L’armée et les paramilitaires qui se disputent le pouvoir au Soudan se sont mutuellement accusés jeudi de rompre une nouvelle trêve négociée par des médiateurs américains et saoudiens, trois jours après son entrée en vigueur.
La guerre qui a éclaté le 15 avril dans ce pays d’Afrique de l’Est a fait plus de 1800 morts, selon l’ONG ACLED, plus d’un million de déplacés et au moins 300.000 réfugiés, selon l’ONU. En conséquence, plus de 25 des 45 millions de Soudanais ont désormais besoin d’aide humanitaire pour survivre, selon l’ONU. Depuis l’entrée en vigueur de la trêve lundi soir, aucun couloir humanitaire n’a pu être sécurisé pour laisser partir les civils et acheminer l’aide humanitaire, selon des ONG. Dans la capitale Khartoum, la plupart des habitants vivent terrées chez eux par peur des combats et des balles perdues, souvent sans eau courante ni électricité et avec des réserves de nourriture et d’argent bientôt vides.
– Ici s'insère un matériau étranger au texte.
/-!
# T⁴ programme, spine estimate NE1′ (node O3b/H2) — THE SUBSTRATE-SLOT ENDs OF N0r WITHOUT A RADIUS BINDER AND WITHOUT A
# GEOMETRY HYPOTHESIS: N0r's `attachedPart_locE_le_of_coresAt_pencil_mass` (cores with term-dependent polymer families, (B3) as
# N0q's letter budget) and `attachedPart_locE_le_of_actOfLetters` (the substrate's activity slot of record, `hact` by `rfl`) in
# ϱ-free form over a `B13Resummation.Geometry` (N0m §4b's SHARP room 3) and on pv22's `tgeometry 4 N` with located numerals

Cell `pub-balaban`, sub-cell `t4`, BINDER-OWNERS row NE1′ (owner lineage t4-ne1p-p1); crew seat `b2b-balaban-t4-ne1p-formalise-leaf-05`
(LEAF PROVER 05, generation 10); crew FACE row (INTENT `CLAIMS.log` 2026-08-20 16:24Z; leaf-03-g10 «leaf-05 takes N0r's faces»).
ADDITIVE — imports the owner's N0r `Spine/NE1p/DressedSmallFieldOnCoresSlot` (⇒ N0q `DressedSmallFieldOnCoresMass` ⇒ N0p ⇒ N0o ⇒
N0m v1.2; the substrate cell's `Support/SubstrateActivities`) and crew row S24 `Spine/NE1p/DressedSmallFieldGeometryFaces` (for
`K₀_four`) ONLY; THEOREMS ONLY (+ one `example`; 0 `def`, 0 `def … : Prop`); nothing of N0r ∕ N0q ∕ N0p ∕ N0o ∕ N0m ∕ S24–S27 ∕ the
substrate ∕ row NE5 restated.

WHY THIS FILE.  N0r closes (B1b)'s `hact` by `rfl` on the substrate's slot activities `actOfLetters ℓ`, but both of its ENDs keep
(i) a `G : B13Resummation.Geometry` with the clauses at `G`'s letters (`hrate : r₁ + 2·G.κ₀ + 2 ≤ R`,
`hsmall : (A₀ + ϱA₁)·e^{b₅+1}·G.K₀·G.ν·G.c₁ ≤ 1`) and (ii) N0m §2's radius conditions `hϱ : 2 ≤ ϱ`, `hϱA : A₀ ≤ ϱ·A₁`.  After N0o ∕ S24
∕ S25 ∕ S26 ∕ S27 (and leaf-03's N0q faces) every OTHER small-field END has a form with NO geometry hypothesis on the tree's
CONSTRUCTED torus geometry and a ϱ-FREE form.  THIS FILE wires the same for N0r, nothing else — the S24–S27 pattern verbatim:
* §1 over ONE `G : Geometry D Cube`: `attachedPart_locE_le_of_actOfLetters_printClause_three` — N0r §3 at the pencil radius
  `ϱ⋆ := max 2 (A₀/A₁)` with `hϱ` ∕ `hϱA` ∕ `hsmall` SUPPLIED BY NAME by N0m's `two_le_pencilRadius` ∕ `intercept_le_pencilRadius_mul` ∕
  `pencilClause_of_printClause_three` under a live slope `0 < A₁ ≤ A₀` and `h3 : 3·A₀·(e^{b₅+1}·G.K₀·G.ν·G.c₁) ≤ 1`; the class radius
  `hH` and (B3)'s growth letter are READ AT `ϱ⋆` (not eliminable, as in N0m's own ϱ-free ENDs).
* §2 at `tgeometry 4 N` (pv22; `D := tsys 4 N`, d_{k+1} = `torusTreeLen`, incompatibility `TTouch`; all fields PROVED there), constants
  LOCATED AS NUMERALS (N0o `torus_consts` + S24 `K₀_four`: ν = 9, κ₀ = 64·log 162, c₁ = 64, K₀ = `B12TreeDecay.K₀ 64 8`; print's (2.27)
  `c = 5` through N0r's `hb` at `b₅ = 5·r₁`): `attachedPart_locE_le_of_coresAt_pencil_mass_torus` (N0r §2, general ϱ),
  `attachedPart_locE_le_of_actOfLetters_torus` (N0r §3, general ϱ), `attachedPart_locE_le_of_actOfLetters_printClause_three_torus` (§1 on
  the torus — NO geometry hypothesis, NO radius binder) and the source-pencil twin `muPart_locE_le_of_actOfLetters_torus` (N0r §3's
  μ-part END, general `0 < μ₀ < μ₁`); conclusions LITERALLY the right-hand side of S25's `attachedPart_locE_le_torus` ∕ S26 ∕ S27
  (one currency) and, for the μ-part, N0o's `muPart_locE_le_torus` currency `e·9·64·K₀(64,8)²·A·e^{−r₁·torusTreeLen X₀}·μ₀/(μ₁ − μ₀)`.
* §3 one `example` — THE COMMUTING SQUARE IN KERNEL: §2's `attachedPart_locE_le_of_actOfLetters_torus` IS §2's
  `attachedPart_locE_le_of_coresAt_pencil_mass_torus` at `𝔊 k p X := coreOf ℓ p.1 p.2` with `hact` by `rfl` (N0r §3's own proof
  transplanted to the torus: slot-then-torus = torus-then-slot) — NO new inequality.
WHAT STAYS DISPLAYED (binders, by name; NOTHING instantiated on Bałaban's densities): the room `hroom`; the operator conditions
`hm`∕`hN`∕`hq` of the substrate's SUPPLIED Gaussian letters (rows NE2∕NE3's data, row NE5's factor-letter blocks); the class radii
`hO`∕`hH`; (B1b)'s residue `terms`∕`emb`∕`hscale`; (B3) as N0q's LETTER budget `hM3` (= GAPS G-ne9p2-5 read in row NE5's `paramMass`
currency, UNPRINTED, shared with NE9; a BINDER, never `[cite:`-tagged); `hA₀`, `hA₁` (`0 < A₁`, `A₁ ≤ A₀` for the ϱ-free forms), `hr₁`,
and the located clauses «κ large» `r₁ + 2·(64·log 162) + 2 ≤ R` and «ε₁ small» in one of the SHAPES `(A₀ + ϱA₁)·E ≤ 1` ∕ `3·A₀·E ≤ 1`,
`E = e^{5r₁+1}·K₀(64,8)·9·64` ((B5): the SHAPES and the factor `3` are the owner's arithmetic consumed BY NAME, not re-derived; their
standing against print's NUMBERS is untouched).  (B4) is discharged BY NAME on pv22's CONSTRUCTED torus geometry; the identification of
`tsys 4 N` ∕ `torusTreeLen` with Bałaban's 𝐃_{k+1} ∕ d_{k+1} is pv22's READING (DIVERGENCE D-pv22.3), not asserted here — statements
about typed SHAPES; no wall item moves; the wall line (v1.7 of record) does NOT move; R-t4r2-Q2 NOT met thereby.
HONEST FRAMING.  Kernel bookkeeping; the cores ∕ letters ∕ `actOfLetters` are the cell's typed FORMAT of (2.14) and the substrate's slot
of record, NOT Bałaban's functions; printed loci ([Balaban1988RGII] (2.14) p. 15, (2.18) p. 16, (1.26) p. 8, (2.27) ∕ (2.30) p. 18,
(2.38) p. 20, p. 21; [Balaban1987RGI] p. 251, p. 257) are TYPE ∕ CONTEXT through the imported [cite]-tagged Literature modules,
re-asserted nowhere; ABSOLUTE RULE honoured ([folklore] kernel lemmas only).  NE1′ ⇐ the named binders — NOT printed, NOT proved;
0 leaves instantiated on Bałaban's densities; spine PROVED 0∕9; count 9 unchanged.  Rung (B)+1 on ONE finite four-torus — NOT infinite
volume, NOT a mass gap, NOT OS on ℝ⁴, NOT Clay.  HONEST DEPENDENCY: continuum YM on T⁴ ⇐ BetaPertH ∧ nine spine estimates (0/9
proved); BetaPertH ⇐ (D1) ∧ (D4) ∧ CAP+tail; G-an2-4 gates asym, D1 and NE2/3/4.
-/
noncomputable section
Dans la nuit de mercredi à jeudi, les paramilitaires des Forces de soutien rapide (FSR) du général Mohamed Hamdane Daglo ont accusé leur ennemi, l’armée du général Abdel Fattah al-Burhane. « Ils ont lancé une série d’attaques » et « nos forces les ont repoussés », abattant même « un avion de combat MiG », assure un de leurs communiqués. Jeudi, l’armée a répondu avoir « contré des attaques de blindés des milices du Soutien rapide en violation totale de la trêve ».
Sanctions et « mécanisme de surveillance » prévus
Les médiateurs saoudiens et américains, eux, se contentent de répéter depuis mercredi qu’ils ont transmis aux représentants des deux belligérants « des informations montrant qu’ils avaient violé » la trêve. Ces émissaires poursuivent leur discussions en Arabie saoudite. Si Washington a promis « des sanctions » et si l’accord prévoit un « mécanisme de surveillance », jusqu’ici aucune annonce n’a été faite à l’encontre d’un camp ou de l’autre.
Situation critique au Darfour
La situation est particulièrement critique au Darfour, la région de l’ouest frontalier du Tchad, déjà ravagée dans les années 2000 par une guerre particulièrement meurtrière. « Des gangs à moto empêchent fonctionnaires et civils de se déplacer pour mettre en place les mécanismes humanitaires prévus par le ‘‘cessez-le-feu temporaire’’ », affirme Toby Harward, du Haut-Commissariat de l’ONU pour les réfugiés. « La ville de Zalengei est assiégée par des milices armées ces derniers jours, sans aucun réseau de communication », ajoute-t-il. « Les bureaux de l’ONU, les administrations, les banques, des maisons auraient été pillés, les civils ne peuvent pas accéder aux établissements de santé qui sont visés », raconte-t-il encore.
Un « échec calamiteux de la diplomatie »
Plus de 90.000 réfugiés sont déjà arrivés au Tchad, plus de 150.000 en Égypte, et le flux ne tarit pas, rapporte l’ONU qui s’attend à un million de réfugiés supplémentaires si la guerre ne s’arrête pas. Les deux généraux, eux, sont prêts pour une guerre de longue durée car ils sont certains de pouvoir l’emporter militairement et donc peu enclins à faire des concessions à la table des négociations, selon des experts.
Le conflit est né d’un « échec calamiteux de la diplomatie », estime le spécialiste du Soudan Alex de Waal. Les deux généraux étaient censés se retrouver le 15 avril pour s’accorder sur l’intégration des FSR à l’armée, condition sine qua non posée par la communauté internationale au retour à la transition démocratique et donc à la reprise de l’aide internationale, interrompue à la suite du putsch des deux généraux en 2021, qui étaient alors alliés.
Aujourd’hui, la quasi-totalité des diplomates ayant été évacués du Soudan, les acteurs mobilisés pour trouver une solution au conflit sont loin d’être des représentants du plus haut niveau, déplore M. de Waal, estimant que les médiateurs « tentent de colmater les brèches alors que le cyclone approche ».